In order to make sure that none of the typical bugs that you would only notice in a Spark cluster have sneaked in, we also define an integration test, which tests exactly the same properties:
package com.danielwestheide.kontextfrei.wordcount
import com.danielwestheide.kontextfrei.scalatest.RDDSpec
import org.apache.spark.rdd.RDD
class WordCountIntegrationSpec extends BaseSpec[RDD]
with RDDSpec
with WordCountProperties[RDD]
This time, we mix in RDDSpec
because we pass parameterize BaseSpec
with the RDD
type constructor.
Design goals
It was an explicit design goal to stick to the existing Spark API as closely as possible, allowing people with existing Spark code bases to switch to kontextfrei as smoothly as possible, or even to migrate parts of their application without too much hassle, with the benefit of now being able to cover their business logic with missing tests without the usual pain.

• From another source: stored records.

import Literature.Probability.RandomPlanarGeometry.HexSAWBrickWallWalks
import Literature.Probability.RandomPlanarGeometry.SAWBridgeRenewalEquation
import Literature.Probability.RandomPlanarGeometry.SAWAdsorptionArchUnfolding
import Literature.Probability.RandomPlanarGeometry.HexSAWHammersleyWelshSix
import Mathlib.Analysis.Subadditive
import Mathlib.Analysis.SpecialFunctions.Pow.Real
import HarnessLib

/-!
# Honeycomb SAW at Beaton's ROTATED (armchair) surface, brick-wall frame, I: armchair wall bridges, their growth rate `β_rot(y)`,
# and `C^w_n(y) ≤ Σ_k A_k(y) c_{n-k}(ℍ)`

Topic `Literature/Probability/RandomPlanarGeometry` (lane «pcv-sawmu», door «HEX-YC-ROT-LIMIT-ALL-Y», Part A; continues
`HexSAWBrickWallWalks.lean` — the brick wall `brickWallGraph` (vertical bonds `{(x,y),(x,y+1)}` with `x + y` even), `HexBW.saws n`,
`card_saws : #(saws n) = c_n(ℍ)`, `twistAt` —, `SAWAdsorptionArchUnfolding.lean` — `Zd.prefixWalk`, `Zd.suffixWalk`,
`Zd.prefix_suffix_injOn` —, `SAWBridgeRenewalEquation.lean` — `Zd.concatWalk_apply_*`, `Zd.concatWalk_injective_pieces` — and
`HexSAWHammersleyWelshSix.lean` — `c_n(ℍ) ≤ μ e^{6√n} μ^n`).  The rotated-frame consumer (`C⁺_{n+1}(y) = C^w_n(y)` under the chart
`HV.toSlabBW`, `X = −ξ`) is `HexSAWRotSurfaceArmchairDictionary.lean`.

Sources. N. R. Beaton, *The critical surface fugacity of self-avoiding walks on a rotated honeycomb lattice*, J. Phys. A 47 (2014)
075003, arXiv:1210.0274v3, §3.1 (p. 11: `c^+_n(m)`, `C^+_n(y) = Σ_m c^+_n(m) y^m`; Proposition 7 (p. 11) and its proof (pp. 12–14): unfolded
walks `U^+_n(y)` — "a SAW whose origin and end-point have minimal and maximal x-coordinates respectively … they can be concatenated freely"
(p. 11), "when concatenating unfolded walks on the honeycomb lattice, the addition of one or two mid-edges at the point of concatenation may be
necessary" (p. 12), "`μ(y) = lim U_n^+(y)^{1/n}` exists" (p. 12), "`U^+_n(y) ≤ C^+_n(y)`" (p. 14), "the lower bound `μ(y) ≥ √y` is obtained by
considering walks which step along the surface" (p. 14)).  J. M. Hammersley, G. M. Torrie, S. G. Whittington, J. Phys. A 15 (1982) 539, §2 (as summarised by Beaton, arXiv
v3 p. 11: unfolded surface walks, supermultiplicativity, decomposition at the last surface contact; section number unverified, source not held).  N. Madras, G. Slade, *The Self-Avoiding Walk* (1993), §1.2
((1.2.15)–(1.2.17), Lemma 1.2.2 = Fekete).  I. G. Enting, I. Jensen, LNP 775 (2009), §7.4.2, Fig. 7.10 (brickwork form of the honeycomb
lattice).

## The frame

Under the tree's chart `HV.toSlabBW = hvToBW ∘ ρ⁻¹` (`HexSAWRotSlabSummable.lean`; `toSlabBW_zero : X = −ξ`) Beaton's half-plane
`{ξ ≤ 0}` is the brick-wall half-plane `{X ≥ 0}` and his surface `{ξ = 0}` is the COLUMN `{X = 0}` — an ARMCHAIR line: its vertices come
in dimers `{(0,2k),(0,2k+1)}`.  Along this wall the lattice symmetries fixing `X` are the even shifts `Y ↦ Y + 2k` (`adj_shiftY_iff`) and the
HALF-INTEGER mirrors `Y ↦ c − Y`, `c` odd (`adj_flipY_iff`) — no mirror through a vertex, which is why Beaton's unfolding inserts edges
(Part B) and why concatenation needs the connector below.

## What is proved (all PROVED; namespace `…SAW.HexBW.Arm`)

* classes and weights: `visits` (wall vertices, start included = Beaton's `m`), `hp n` / `arches n` / `wb n` (half-plane walks from
  `0`, those ending on the wall, ARMCHAIR WALL BRIDGES: `0 = Y_0 < Y_i < Y_n` for `0 < i < n`), `Cw`, `Aw`, `WB`; the surface zig-zag
  `zzWalk` and `WB_pos : B^w_{4k+1}(y) > 0`; `wb_end_odd` (a wall bridge ends at the upper vertex of a dimer), `odd_of_mem_wb`;
* **`mul_WB_le : B^w_{n₁}(y) B^w_{n₂}(y) ≤ B^w_{n₁+3+n₂}(y)`** — concatenation through the connector `(0,M) → (1,M) → (1,M+1) → (0,M+1)`
  and an even shift (`jcat_spec`), visits additive; `WB_sq_le : B^w_n(y)² ≤ B^w_{2n+3}(y)`; `WB_le_Cw_add : B^w_m(y) ≤ C^w_{m+j}(y)`;
* Fekete on `d_k = B^w_{4k−3}(y)`: **`armRate y = β_rot(y) := lim_k d_k^{1/(4k)}`**, `armRate_pos`, `WB_le_pow : B^w_n(y) ≤ β_rot(y)^{n+3}`
  for EVERY `n`, `eventually_pow_le_wseq`, **`eventually_mul_pow_le_Cw`** (`liminf C^w_n(y)^{1/n} ≥ β_rot(y)`, rate form);
* **`Cw_le_sum : C^w_n(y) ≤ Σ_{k ≤ n} A_k(y) · c_{n−k}(ℍ)`** (split at the last wall visit; the suffix is read with the parity twist);
* the face **`ArchBound y`** («ARM-ARCH-BOUND»: `∀ r > β_rot(y), ∃ C, ∀ n, A_n(y) ≤ C rⁿ`, discharged in `HexSAWArmchairUnfolding.lean`) and,
  GIVEN it, `Cw_le_of_archBound`, **`eventually_Cw_le_pow : max(β_rot(y), μ) < r → ∀ᶠ n, C^w_n(y) ≤ rⁿ`**; `exists_hexSawCount_le_pow`.

LABEL: CONSOLIDATION BY A DIFFERENT (ELSEWHERE-PRINTED) DEVICE of the «unfolded class» half of Beaton 2014 Prop. 7's proof (lit-1 g14,
2026-08-23: print gives this step by reference to HTW82, p. 12; the file writes it for armchair WALL BRIDGES with the explicit 3-site
connector and Fekete super-multiplicativity in the Madras–Slade (1.2.15)–(1.2.17) / Lemma 1.2.2 pattern; the connector `(1,M),(1,M+1)`
realises Beaton's "one or two mid-edges at the point of concatenation").  No statement of this file is claimed new in print terms.
EDITION ed.2 (2026-08-23, a-p6 g10): docstring-only — lit-1 g14's page-token table T1–T11 (Beaton v3 PDF pages: Prop. 7 p. 11, proof
pp. 12–14) and the HTW82 provisional note folded; code identical to ed.1 74b400692a3b380c.
-/

noncomputable section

An alternative to this, of course, would have been to build this library based on the ever popular interpreter pattern. To be honest, I wish Spark itself was using this pattern – other libraries like Apache Crunch have shown successfully that this can help tremendously with enabling developers to write tests for the business logic of their applications. If Spark was built on those very principles, there wouldn't ne any reason for kontextfrei to exist at all.
Limitations
kontextfrei is still a young library, and while we have been using it in production in one project, I do not know of any other adopters. One if its limitations is that it doesn't yet support all operations defined on the RDD
type – but we are getting closer. In addition, I have yet to find a clever way to support broadcast variables and accumulators. And of course, who is using RDD
s anyway in 2017? While I do think that there is still room for RDD
-based Spark applications, I am aware that many people have long moved on to Dataset
s and to Spark Streaming. It would be nice to create a similar typeclass-based abstraction for datasets and for streaming applications, but I haven't had the time to look deeper into what would be necessary to implement either of those.
Summary
kontextfrei is a Scala library that aims to provide developers with a faster feedback loop when developing Apache Spark applications. To achieve that, it enables you to write the business logic of your Spark application, as well as your test code, against an abstraction over Spark’s RDD.
I would love to hear your thoughts on this approach. Do you think it's worth it defining the biggest typeclass ever and reimplementing the RDD
logic for Scala collections for test purposes? Please, if this looks interesting, do try it out. I am always interested in feedback and in contributions of all kind.